**Stored items:**
/---
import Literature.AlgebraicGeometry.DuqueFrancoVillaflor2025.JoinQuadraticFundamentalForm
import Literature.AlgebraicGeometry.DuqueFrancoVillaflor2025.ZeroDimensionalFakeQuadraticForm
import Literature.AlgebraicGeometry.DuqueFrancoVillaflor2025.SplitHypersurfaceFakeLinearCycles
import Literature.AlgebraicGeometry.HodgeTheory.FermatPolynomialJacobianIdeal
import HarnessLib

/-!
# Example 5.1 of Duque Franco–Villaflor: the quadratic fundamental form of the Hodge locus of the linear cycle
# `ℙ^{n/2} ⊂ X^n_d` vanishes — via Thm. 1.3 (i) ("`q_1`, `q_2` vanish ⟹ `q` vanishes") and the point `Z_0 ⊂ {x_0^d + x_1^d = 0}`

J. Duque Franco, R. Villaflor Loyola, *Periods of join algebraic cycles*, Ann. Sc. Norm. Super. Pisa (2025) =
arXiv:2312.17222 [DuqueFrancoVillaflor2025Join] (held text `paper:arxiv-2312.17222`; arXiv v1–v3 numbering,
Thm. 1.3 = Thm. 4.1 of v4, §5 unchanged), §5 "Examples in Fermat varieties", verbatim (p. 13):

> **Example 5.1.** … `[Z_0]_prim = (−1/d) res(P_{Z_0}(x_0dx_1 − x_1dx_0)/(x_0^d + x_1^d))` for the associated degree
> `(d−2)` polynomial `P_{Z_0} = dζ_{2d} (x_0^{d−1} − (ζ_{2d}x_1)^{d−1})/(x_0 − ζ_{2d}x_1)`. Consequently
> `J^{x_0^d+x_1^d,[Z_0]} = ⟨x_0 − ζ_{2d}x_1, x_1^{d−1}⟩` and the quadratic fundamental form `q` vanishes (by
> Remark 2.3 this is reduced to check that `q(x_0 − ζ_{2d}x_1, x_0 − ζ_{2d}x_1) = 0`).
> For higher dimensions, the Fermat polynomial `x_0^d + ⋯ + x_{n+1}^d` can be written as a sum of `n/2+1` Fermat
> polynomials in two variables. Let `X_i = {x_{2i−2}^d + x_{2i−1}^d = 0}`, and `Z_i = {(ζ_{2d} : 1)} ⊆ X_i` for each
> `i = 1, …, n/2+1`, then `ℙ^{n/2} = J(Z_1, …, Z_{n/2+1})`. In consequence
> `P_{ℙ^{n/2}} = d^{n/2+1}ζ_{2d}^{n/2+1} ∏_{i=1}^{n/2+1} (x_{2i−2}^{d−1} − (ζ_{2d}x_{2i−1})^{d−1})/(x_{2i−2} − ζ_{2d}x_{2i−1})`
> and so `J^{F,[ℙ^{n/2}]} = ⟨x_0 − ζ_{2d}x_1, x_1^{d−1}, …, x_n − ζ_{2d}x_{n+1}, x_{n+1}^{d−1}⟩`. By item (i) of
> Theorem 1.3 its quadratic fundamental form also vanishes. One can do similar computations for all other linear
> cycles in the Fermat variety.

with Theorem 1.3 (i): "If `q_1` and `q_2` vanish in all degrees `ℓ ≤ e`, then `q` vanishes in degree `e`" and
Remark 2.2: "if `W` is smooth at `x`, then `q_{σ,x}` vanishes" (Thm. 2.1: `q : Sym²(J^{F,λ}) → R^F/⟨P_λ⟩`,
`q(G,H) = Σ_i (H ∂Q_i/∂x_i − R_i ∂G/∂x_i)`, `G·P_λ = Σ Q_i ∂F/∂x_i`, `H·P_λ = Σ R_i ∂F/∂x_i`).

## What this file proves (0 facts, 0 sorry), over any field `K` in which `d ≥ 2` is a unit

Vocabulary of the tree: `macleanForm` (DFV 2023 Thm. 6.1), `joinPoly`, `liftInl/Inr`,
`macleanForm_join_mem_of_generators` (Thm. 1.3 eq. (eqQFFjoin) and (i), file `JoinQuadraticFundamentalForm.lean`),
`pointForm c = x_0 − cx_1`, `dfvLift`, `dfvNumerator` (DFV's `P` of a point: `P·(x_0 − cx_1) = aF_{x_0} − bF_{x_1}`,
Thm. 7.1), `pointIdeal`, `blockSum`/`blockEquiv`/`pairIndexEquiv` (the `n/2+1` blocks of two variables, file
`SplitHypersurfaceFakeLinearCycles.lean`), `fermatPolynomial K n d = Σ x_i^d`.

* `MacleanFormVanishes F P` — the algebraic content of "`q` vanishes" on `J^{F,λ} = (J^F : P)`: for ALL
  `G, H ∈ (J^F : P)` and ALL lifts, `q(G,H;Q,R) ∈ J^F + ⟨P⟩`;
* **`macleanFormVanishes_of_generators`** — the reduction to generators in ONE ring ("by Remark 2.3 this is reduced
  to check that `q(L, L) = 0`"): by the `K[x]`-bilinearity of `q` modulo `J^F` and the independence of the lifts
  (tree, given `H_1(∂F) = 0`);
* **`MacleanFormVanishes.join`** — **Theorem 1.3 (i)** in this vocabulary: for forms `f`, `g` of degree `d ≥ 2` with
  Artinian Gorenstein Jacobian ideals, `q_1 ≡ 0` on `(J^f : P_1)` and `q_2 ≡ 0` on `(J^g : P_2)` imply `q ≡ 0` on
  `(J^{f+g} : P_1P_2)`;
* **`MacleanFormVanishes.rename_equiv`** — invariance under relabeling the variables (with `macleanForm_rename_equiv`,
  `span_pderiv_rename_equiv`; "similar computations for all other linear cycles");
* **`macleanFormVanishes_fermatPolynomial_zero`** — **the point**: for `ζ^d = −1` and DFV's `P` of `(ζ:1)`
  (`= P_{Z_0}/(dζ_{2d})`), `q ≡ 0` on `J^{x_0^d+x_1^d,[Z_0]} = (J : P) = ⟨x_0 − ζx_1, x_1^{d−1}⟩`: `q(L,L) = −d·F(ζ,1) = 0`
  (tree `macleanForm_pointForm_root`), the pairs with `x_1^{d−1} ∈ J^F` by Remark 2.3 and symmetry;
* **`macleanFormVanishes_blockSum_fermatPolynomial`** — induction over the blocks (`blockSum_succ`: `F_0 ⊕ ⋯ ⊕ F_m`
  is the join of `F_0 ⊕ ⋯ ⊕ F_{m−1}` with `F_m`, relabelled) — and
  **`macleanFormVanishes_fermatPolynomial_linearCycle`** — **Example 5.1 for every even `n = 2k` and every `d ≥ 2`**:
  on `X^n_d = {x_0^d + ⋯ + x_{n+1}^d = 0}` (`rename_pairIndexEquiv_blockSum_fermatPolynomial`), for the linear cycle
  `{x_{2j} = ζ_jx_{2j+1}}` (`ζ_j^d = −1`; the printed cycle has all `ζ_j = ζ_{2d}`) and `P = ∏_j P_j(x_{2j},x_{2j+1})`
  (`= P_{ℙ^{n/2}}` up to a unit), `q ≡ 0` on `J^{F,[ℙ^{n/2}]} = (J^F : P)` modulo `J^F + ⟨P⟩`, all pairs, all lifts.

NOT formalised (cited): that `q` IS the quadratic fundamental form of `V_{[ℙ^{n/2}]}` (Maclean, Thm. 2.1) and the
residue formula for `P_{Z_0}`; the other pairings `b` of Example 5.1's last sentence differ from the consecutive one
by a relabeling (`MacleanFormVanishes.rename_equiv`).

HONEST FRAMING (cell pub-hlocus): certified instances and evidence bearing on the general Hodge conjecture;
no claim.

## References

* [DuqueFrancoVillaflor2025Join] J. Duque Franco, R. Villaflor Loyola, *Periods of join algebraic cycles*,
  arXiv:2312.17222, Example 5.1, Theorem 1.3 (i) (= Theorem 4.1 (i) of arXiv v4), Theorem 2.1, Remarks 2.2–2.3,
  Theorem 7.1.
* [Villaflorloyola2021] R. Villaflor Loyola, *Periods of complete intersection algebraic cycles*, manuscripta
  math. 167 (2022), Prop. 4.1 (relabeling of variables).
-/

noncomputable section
\---
**TASK TO CARRY OUT:**
All lines from the one that holds "5.1 for every" through the end of the records are to be returned exactly, including both boundary lines, and no others.

**YOUR SOLUTION:**
  **`macleanFormVanishes_fermatPolynomial_linearCycle`** — **Example 5.1 for every even `n = 2k` and every `d ≥ 2`**:
  on `X^n_d = {x_0^d + ⋯ + x_{n+1}^d = 0}` (`rename_pairIndexEquiv_blockSum_fermatPolynomial`), for the linear cycle
  `{x_{2j} = ζ_jx_{2j+1}}` (`ζ_j^d = −1`; the printed cycle has all `ζ_j = ζ_{2d}`) and `P = ∏_j P_j(x_{2j},x_{2j+1})`
  (`= P_{ℙ^{n/2}}` up to a unit), `q ≡ 0` on `J^{F,[ℙ^{n/2}]} = (J^F : P)` modulo `J^F + ⟨P⟩`, all pairs, all lifts.

NOT formalised (cited): that `q` IS the quadratic fundamental form of `V_{[ℙ^{n/2}]}` (Maclean, Thm. 2.1) and the
residue formula for `P_{Z_0}`; the other pairings `b` of Example 5.1's last sentence differ from the consecutive one
by a relabeling (`MacleanFormVanishes.rename_equiv`).

HONEST FRAMING (cell pub-hlocus): certified instances and evidence bearing on the general Hodge conjecture;
no claim.

## References

* [DuqueFrancoVillaflor2025Join] J. Duque Franco, R. Villaflor Loyola, *Periods of join algebraic cycles*,
  arXiv:2312.17222, Example 5.1, Theorem 1.3 (i) (= Theorem 4.1 (i) of arXiv v4), Theorem 2.1, Remarks 2.2–2.3,
  Theorem 7.1.
* [Villaflorloyola2021] R. Villaflor Loyola, *Periods of complete intersection algebraic cycles*, manuscripta
  math. 167 (2022), Prop. 4.1 (relabeling of variables).
-/

noncomputable section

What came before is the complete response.